Collected data:
------
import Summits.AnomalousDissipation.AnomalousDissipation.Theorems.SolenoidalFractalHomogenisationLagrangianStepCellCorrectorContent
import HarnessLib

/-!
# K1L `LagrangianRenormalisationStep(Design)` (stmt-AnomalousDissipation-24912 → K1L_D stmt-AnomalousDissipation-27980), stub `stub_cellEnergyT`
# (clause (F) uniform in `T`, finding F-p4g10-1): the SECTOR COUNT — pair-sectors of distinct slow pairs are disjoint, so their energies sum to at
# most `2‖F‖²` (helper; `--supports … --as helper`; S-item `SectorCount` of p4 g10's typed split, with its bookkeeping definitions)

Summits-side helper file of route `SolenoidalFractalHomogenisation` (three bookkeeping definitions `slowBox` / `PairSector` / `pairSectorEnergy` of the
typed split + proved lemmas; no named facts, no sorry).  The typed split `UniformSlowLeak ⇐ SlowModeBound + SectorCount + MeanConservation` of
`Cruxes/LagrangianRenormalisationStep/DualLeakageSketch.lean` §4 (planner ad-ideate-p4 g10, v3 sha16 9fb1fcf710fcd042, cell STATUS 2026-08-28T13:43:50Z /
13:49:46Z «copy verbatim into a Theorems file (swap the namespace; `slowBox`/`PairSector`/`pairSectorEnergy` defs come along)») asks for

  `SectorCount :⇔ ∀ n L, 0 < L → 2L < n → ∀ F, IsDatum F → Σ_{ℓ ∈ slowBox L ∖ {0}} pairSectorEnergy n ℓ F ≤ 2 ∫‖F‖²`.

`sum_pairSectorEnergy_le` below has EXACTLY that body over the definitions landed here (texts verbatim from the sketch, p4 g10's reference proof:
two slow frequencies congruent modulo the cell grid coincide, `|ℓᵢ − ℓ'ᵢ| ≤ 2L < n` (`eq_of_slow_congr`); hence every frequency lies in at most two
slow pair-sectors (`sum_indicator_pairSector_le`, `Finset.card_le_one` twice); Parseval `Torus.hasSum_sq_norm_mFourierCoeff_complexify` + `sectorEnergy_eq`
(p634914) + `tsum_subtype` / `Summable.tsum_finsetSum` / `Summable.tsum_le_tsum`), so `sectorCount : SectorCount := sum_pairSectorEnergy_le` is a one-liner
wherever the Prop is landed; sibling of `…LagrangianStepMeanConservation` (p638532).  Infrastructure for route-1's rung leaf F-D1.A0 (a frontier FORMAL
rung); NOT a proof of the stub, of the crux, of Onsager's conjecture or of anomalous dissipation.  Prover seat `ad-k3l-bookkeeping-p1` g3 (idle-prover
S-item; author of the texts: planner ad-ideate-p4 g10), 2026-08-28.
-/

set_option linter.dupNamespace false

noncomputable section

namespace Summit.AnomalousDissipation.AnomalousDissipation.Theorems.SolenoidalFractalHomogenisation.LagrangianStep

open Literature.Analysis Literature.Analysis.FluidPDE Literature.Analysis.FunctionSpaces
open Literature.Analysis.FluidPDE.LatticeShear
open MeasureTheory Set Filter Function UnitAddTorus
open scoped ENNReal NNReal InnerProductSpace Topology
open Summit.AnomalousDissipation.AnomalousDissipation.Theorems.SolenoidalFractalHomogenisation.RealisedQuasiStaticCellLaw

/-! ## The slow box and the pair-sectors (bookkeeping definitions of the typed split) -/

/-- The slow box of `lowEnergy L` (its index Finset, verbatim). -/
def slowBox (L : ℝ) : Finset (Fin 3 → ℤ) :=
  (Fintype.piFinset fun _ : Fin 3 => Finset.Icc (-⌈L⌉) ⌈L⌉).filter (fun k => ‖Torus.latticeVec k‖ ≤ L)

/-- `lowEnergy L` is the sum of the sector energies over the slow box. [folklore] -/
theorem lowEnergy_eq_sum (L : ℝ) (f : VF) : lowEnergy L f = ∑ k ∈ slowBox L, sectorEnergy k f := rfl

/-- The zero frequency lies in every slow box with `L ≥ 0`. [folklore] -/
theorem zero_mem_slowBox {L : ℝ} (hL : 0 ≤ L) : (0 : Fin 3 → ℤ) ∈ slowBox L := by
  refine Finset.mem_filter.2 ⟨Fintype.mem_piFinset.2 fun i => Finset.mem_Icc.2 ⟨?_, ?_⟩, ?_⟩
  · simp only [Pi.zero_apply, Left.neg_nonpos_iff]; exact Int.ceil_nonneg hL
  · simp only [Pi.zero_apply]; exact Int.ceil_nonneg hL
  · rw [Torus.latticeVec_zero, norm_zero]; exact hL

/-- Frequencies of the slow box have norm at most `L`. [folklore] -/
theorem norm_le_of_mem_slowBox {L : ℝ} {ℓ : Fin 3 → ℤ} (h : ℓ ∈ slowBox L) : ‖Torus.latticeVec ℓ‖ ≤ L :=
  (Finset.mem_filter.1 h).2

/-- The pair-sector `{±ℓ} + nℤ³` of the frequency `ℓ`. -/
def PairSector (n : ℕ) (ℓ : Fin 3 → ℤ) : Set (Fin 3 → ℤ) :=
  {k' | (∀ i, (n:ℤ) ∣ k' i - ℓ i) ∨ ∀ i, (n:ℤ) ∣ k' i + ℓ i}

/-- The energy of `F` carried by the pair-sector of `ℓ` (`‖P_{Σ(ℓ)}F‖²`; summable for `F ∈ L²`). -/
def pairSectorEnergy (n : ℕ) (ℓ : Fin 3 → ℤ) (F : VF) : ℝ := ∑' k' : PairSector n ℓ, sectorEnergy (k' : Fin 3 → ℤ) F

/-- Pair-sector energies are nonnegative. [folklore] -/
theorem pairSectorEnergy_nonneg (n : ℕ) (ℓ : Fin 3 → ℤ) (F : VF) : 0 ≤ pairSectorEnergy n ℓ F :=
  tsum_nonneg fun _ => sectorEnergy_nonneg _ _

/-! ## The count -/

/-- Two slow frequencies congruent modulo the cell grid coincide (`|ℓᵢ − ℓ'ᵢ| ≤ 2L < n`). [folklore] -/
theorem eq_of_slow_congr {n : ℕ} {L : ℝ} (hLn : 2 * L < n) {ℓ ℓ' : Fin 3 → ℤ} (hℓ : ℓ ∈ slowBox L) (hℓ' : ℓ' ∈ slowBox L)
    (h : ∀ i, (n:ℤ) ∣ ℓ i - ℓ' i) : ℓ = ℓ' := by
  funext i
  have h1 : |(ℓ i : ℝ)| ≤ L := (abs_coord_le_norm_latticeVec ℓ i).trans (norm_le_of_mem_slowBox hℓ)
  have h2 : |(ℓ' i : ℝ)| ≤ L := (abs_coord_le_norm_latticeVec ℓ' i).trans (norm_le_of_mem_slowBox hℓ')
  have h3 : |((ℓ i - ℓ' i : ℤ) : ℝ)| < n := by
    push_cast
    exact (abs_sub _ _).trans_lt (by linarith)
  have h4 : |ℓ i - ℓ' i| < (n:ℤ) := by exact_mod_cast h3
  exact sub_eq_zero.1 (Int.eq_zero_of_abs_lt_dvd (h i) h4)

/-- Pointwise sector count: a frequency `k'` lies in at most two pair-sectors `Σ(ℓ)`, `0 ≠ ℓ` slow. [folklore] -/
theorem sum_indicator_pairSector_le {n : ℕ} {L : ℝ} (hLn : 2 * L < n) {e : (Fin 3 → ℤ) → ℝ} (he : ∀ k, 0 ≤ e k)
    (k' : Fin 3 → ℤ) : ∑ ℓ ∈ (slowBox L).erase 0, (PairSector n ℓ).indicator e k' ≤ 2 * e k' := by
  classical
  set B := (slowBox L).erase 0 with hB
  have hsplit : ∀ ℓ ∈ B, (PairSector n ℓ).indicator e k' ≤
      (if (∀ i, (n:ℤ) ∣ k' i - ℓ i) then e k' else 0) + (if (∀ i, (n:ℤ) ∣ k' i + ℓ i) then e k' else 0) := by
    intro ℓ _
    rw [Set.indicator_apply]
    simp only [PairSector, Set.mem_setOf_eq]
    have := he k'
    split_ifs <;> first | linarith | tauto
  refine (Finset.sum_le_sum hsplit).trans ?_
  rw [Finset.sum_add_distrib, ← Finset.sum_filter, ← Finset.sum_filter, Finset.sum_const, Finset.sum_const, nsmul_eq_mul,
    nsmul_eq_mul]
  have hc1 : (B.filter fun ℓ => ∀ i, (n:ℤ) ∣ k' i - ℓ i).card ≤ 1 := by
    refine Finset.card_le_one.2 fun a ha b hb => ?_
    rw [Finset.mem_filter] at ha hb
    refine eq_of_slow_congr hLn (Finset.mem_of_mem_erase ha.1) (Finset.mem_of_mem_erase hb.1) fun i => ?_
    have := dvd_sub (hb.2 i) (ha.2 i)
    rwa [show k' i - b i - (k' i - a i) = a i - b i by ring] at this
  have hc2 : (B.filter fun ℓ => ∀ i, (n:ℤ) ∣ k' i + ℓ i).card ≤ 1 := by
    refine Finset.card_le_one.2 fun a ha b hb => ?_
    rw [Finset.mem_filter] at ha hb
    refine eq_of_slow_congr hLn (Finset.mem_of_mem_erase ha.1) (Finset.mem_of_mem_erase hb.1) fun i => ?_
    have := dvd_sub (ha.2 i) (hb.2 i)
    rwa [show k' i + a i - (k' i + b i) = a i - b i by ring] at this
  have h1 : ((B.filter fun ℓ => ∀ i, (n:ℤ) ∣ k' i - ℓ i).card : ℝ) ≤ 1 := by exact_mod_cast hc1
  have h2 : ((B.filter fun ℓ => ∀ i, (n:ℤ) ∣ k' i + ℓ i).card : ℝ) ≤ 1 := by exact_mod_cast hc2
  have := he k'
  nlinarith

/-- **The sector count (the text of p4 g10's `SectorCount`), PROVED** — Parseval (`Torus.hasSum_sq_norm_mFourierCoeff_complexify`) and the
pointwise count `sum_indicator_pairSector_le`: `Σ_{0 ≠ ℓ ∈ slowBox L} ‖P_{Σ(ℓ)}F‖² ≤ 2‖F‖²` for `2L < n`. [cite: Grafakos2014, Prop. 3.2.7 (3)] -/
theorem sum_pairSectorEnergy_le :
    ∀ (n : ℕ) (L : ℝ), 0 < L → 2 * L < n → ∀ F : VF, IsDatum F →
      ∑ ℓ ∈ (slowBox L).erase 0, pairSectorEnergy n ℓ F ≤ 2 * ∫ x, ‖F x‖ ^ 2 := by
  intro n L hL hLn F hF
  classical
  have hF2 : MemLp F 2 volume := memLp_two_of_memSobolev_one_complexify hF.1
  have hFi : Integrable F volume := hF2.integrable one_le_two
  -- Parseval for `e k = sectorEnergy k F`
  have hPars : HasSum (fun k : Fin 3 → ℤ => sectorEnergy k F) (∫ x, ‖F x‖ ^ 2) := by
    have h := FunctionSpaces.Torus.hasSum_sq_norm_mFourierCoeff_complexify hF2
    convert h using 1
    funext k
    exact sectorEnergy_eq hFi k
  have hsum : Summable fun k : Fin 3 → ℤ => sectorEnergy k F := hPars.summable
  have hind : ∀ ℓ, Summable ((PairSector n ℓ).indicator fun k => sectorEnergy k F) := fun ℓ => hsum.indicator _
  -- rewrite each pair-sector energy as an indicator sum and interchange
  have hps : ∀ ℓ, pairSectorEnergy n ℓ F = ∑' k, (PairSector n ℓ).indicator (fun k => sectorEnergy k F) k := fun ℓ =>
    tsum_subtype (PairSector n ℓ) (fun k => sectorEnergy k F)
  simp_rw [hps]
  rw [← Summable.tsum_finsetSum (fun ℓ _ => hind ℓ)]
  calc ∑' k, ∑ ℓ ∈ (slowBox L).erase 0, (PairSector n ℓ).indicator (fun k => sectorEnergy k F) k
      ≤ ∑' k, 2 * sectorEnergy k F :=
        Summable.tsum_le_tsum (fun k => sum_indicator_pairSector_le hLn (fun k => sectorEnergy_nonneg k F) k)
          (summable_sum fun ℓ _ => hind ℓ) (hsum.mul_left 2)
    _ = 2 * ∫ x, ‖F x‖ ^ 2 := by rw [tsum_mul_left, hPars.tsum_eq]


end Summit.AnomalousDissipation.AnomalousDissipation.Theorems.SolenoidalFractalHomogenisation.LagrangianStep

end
------
WHAT TO DO:
Taking the lines above, repeat exactly those from the line that contains "refine Finset.mem_filter.2 ⟨Fintype.mem_piFinset.2" through the line that contains "The energy of", and both of those lines as well. Include nothing else.

ANSWER SPACE:
  refine Finset.mem_filter.2 ⟨Fintype.mem_piFinset.2 fun i => Finset.mem_Icc.2 ⟨?_, ?_⟩, ?_⟩
  · simp only [Pi.zero_apply, Left.neg_nonpos_iff]; exact Int.ceil_nonneg hL
  · simp only [Pi.zero_apply]; exact Int.ceil_nonneg hL
  · rw [Torus.latticeVec_zero, norm_zero]; exact hL

/-- Frequencies of the slow box have norm at most `L`. [folklore] -/
theorem norm_le_of_mem_slowBox {L : ℝ} {ℓ : Fin 3 → ℤ} (h : ℓ ∈ slowBox L) : ‖Torus.latticeVec ℓ‖ ≤ L :=
  (Finset.mem_filter.1 h).2

/-- The pair-sector `{±ℓ} + nℤ³` of the frequency `ℓ`. -/
def PairSector (n : ℕ) (ℓ : Fin 3 → ℤ) : Set (Fin 3 → ℤ) :=
  {k' | (∀ i, (n:ℤ) ∣ k' i - ℓ i) ∨ ∀ i, (n:ℤ) ∣ k' i + ℓ i}

/-- The energy of `F` carried by the pair-sector of `ℓ` (`‖P_{Σ(ℓ)}F‖²`; summable for `F ∈ L²`). -/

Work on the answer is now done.